Task to complete:
Look below for the line containing "hV'⟩, rfl⟩, ?_⟩"; from there, print each line exactly up to and including the line containing "funext fun j => by rw [mul_assoc, mul_comm", and stop.

>>>>>

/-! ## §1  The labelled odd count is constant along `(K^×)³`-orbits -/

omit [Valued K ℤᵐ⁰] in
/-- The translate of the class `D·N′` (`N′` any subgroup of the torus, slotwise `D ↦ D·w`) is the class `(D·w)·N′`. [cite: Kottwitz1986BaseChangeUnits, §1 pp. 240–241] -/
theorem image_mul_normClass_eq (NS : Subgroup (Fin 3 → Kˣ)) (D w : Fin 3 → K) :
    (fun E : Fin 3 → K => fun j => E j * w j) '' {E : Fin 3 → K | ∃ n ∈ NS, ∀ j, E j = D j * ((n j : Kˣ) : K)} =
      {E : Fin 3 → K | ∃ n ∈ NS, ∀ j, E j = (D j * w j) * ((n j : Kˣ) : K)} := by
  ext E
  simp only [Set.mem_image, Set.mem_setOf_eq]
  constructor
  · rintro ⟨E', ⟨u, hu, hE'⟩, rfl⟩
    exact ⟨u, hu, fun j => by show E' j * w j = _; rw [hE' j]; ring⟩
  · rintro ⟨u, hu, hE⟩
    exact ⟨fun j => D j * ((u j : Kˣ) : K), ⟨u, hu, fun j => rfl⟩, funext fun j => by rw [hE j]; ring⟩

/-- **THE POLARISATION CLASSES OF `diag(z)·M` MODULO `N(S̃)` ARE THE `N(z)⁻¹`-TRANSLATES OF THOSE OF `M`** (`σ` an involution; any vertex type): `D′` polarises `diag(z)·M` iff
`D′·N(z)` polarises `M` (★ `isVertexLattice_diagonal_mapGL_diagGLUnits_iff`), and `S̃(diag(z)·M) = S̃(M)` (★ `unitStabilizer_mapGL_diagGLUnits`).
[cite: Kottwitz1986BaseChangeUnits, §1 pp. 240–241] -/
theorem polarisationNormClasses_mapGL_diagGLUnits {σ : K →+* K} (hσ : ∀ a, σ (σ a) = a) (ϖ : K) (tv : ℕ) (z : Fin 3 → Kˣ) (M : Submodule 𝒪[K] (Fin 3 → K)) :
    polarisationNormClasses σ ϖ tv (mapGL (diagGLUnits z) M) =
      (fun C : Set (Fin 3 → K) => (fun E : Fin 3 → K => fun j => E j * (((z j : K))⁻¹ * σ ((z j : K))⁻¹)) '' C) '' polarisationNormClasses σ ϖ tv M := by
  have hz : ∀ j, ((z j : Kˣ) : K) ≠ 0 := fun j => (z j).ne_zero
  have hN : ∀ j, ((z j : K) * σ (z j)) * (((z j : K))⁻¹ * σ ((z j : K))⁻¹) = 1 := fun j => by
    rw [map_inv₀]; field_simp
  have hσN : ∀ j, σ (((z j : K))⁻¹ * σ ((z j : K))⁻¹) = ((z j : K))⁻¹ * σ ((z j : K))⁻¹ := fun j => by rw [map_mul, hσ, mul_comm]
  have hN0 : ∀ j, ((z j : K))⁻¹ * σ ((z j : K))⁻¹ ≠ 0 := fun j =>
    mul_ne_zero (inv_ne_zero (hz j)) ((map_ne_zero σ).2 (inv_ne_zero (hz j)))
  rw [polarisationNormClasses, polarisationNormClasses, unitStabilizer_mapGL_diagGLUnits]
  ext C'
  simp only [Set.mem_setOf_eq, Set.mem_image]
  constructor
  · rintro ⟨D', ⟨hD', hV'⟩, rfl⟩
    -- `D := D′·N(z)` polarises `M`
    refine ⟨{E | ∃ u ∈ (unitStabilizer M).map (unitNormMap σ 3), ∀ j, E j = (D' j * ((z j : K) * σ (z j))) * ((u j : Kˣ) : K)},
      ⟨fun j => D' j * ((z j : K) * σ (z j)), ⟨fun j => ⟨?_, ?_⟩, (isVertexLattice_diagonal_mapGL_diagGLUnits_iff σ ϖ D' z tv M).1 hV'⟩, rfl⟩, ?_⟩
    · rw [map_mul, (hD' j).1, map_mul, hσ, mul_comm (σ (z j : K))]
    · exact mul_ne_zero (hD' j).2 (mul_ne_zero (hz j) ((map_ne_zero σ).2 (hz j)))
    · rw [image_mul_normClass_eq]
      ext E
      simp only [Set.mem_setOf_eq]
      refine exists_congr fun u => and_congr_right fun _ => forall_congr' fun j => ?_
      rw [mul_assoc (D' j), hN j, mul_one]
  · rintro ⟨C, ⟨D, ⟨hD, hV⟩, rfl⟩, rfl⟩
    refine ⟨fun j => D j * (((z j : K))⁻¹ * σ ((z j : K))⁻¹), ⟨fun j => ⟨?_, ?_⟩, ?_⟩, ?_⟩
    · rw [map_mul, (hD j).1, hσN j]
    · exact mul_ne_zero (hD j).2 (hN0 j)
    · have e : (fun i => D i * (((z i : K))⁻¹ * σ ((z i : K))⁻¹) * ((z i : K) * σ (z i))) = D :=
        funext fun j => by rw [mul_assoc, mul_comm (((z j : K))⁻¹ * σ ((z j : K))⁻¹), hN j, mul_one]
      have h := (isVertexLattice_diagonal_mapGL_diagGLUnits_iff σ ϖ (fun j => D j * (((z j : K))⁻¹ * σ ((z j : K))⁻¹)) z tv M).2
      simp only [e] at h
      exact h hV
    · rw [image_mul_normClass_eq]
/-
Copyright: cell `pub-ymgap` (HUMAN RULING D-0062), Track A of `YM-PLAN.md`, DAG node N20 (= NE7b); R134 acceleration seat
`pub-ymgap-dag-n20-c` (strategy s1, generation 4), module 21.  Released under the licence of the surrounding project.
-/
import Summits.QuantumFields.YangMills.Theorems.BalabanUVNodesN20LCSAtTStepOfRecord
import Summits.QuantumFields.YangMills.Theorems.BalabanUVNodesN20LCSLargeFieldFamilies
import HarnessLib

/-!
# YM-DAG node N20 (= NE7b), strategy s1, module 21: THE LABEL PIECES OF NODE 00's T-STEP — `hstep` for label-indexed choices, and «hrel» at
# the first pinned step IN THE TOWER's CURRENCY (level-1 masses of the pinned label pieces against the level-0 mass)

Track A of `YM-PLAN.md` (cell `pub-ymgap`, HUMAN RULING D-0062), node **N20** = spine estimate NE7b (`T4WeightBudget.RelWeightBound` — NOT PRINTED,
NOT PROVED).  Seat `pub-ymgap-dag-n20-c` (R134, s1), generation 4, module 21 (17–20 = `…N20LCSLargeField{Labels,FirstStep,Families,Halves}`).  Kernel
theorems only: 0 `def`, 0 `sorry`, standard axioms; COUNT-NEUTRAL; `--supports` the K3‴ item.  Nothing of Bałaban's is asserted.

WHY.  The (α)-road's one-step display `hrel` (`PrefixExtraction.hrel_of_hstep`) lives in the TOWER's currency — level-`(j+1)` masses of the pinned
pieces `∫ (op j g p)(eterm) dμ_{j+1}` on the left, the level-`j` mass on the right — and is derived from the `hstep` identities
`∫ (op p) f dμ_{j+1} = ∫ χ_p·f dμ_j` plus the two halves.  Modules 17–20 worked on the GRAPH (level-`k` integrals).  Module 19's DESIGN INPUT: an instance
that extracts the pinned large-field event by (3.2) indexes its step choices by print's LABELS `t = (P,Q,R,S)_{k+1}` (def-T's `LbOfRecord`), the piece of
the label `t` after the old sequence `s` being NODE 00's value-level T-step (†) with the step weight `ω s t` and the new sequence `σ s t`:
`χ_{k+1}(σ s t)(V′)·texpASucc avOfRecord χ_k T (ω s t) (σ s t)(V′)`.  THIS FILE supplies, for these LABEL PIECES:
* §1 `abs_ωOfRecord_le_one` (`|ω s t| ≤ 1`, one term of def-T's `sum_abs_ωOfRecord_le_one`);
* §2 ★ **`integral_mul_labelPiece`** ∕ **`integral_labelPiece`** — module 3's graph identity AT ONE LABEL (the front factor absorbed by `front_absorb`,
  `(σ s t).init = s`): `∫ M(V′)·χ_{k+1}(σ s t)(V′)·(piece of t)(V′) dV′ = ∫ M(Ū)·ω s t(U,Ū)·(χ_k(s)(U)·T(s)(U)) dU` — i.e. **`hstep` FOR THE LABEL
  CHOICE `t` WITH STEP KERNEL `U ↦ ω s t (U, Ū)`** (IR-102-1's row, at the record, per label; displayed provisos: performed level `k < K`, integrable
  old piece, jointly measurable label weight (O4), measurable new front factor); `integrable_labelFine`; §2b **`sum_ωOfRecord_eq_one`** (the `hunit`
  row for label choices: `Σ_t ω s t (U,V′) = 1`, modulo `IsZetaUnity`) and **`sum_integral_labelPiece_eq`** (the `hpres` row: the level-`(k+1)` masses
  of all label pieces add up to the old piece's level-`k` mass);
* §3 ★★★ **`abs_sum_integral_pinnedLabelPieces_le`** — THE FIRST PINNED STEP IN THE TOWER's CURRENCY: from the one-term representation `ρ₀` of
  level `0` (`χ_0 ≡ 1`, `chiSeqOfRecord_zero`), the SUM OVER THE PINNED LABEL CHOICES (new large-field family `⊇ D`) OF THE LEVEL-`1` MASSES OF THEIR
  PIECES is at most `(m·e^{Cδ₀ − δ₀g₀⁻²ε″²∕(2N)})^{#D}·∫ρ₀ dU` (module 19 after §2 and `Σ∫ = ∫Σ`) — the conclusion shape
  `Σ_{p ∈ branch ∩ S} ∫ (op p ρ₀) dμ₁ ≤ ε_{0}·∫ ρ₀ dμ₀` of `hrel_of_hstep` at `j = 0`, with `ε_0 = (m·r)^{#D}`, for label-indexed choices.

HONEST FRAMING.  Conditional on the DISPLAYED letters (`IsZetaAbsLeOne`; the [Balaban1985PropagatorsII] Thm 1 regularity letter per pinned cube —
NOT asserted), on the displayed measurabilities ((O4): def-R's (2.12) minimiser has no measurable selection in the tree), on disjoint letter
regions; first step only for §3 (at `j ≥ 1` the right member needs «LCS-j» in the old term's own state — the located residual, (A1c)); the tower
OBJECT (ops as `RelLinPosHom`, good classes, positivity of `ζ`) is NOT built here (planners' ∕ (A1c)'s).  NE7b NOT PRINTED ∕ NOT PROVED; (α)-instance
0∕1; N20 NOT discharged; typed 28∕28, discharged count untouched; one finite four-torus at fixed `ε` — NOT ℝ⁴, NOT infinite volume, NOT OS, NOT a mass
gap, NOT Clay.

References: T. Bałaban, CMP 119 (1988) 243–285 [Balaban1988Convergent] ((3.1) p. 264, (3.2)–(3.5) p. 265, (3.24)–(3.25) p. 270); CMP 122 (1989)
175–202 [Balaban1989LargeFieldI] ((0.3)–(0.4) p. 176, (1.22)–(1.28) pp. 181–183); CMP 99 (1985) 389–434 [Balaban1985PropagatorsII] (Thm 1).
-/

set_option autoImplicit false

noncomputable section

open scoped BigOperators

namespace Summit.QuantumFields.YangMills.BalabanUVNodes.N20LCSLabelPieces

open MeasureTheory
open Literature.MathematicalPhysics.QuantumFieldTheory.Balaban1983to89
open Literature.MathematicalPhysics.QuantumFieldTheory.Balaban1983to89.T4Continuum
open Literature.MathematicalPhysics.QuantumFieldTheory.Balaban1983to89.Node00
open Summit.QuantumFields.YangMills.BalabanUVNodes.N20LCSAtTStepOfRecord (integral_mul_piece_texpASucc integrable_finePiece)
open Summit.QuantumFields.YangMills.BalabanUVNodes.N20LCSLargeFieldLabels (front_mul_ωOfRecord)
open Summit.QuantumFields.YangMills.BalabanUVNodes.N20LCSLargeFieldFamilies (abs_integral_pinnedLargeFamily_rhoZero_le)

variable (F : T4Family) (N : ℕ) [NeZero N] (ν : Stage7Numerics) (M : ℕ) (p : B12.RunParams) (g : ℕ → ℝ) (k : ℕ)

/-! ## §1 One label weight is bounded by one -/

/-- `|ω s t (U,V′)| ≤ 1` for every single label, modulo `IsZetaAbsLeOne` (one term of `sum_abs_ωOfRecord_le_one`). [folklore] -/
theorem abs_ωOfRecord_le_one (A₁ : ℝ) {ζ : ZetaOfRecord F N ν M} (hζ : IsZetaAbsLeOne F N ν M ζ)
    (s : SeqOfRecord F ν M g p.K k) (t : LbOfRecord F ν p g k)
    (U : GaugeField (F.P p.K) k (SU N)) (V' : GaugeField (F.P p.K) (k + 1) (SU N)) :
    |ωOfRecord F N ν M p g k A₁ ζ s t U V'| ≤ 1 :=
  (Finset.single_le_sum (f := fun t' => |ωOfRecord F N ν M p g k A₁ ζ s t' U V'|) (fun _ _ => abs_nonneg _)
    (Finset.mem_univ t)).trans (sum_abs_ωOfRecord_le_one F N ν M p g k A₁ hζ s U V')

<<<<<

Final answer:
      ⟨fun j => D' j * ((z j : K) * σ (z j)), ⟨fun j => ⟨?_, ?_⟩, (isVertexLattice_diagonal_mapGL_diagGLUnits_iff σ ϖ D' z tv M).1 hV'⟩, rfl⟩, ?_⟩
    · rw [map_mul, (hD' j).1, map_mul, hσ, mul_comm (σ (z j : K))]
    · exact mul_ne_zero (hD' j).2 (mul_ne_zero (hz j) ((map_ne_zero σ).2 (hz j)))
    · rw [image_mul_normClass_eq]
      ext E
      simp only [Set.mem_setOf_eq]
      refine exists_congr fun u => and_congr_right fun _ => forall_congr' fun j => ?_
      rw [mul_assoc (D' j), hN j, mul_one]
  · rintro ⟨C, ⟨D, ⟨hD, hV⟩, rfl⟩, rfl⟩
    refine ⟨fun j => D j * (((z j : K))⁻¹ * σ ((z j : K))⁻¹), ⟨fun j => ⟨?_, ?_⟩, ?_⟩, ?_⟩
    · rw [map_mul, (hD j).1, hσN j]
    · exact mul_ne_zero (hD j).2 (hN0 j)
    · have e : (fun i => D i * (((z i : K))⁻¹ * σ ((z i : K))⁻¹) * ((z i : K) * σ (z i))) = D :=
        funext fun j => by rw [mul_assoc, mul_comm (((z j : K))⁻¹ * σ ((z j : K))⁻¹), hN j, mul_one]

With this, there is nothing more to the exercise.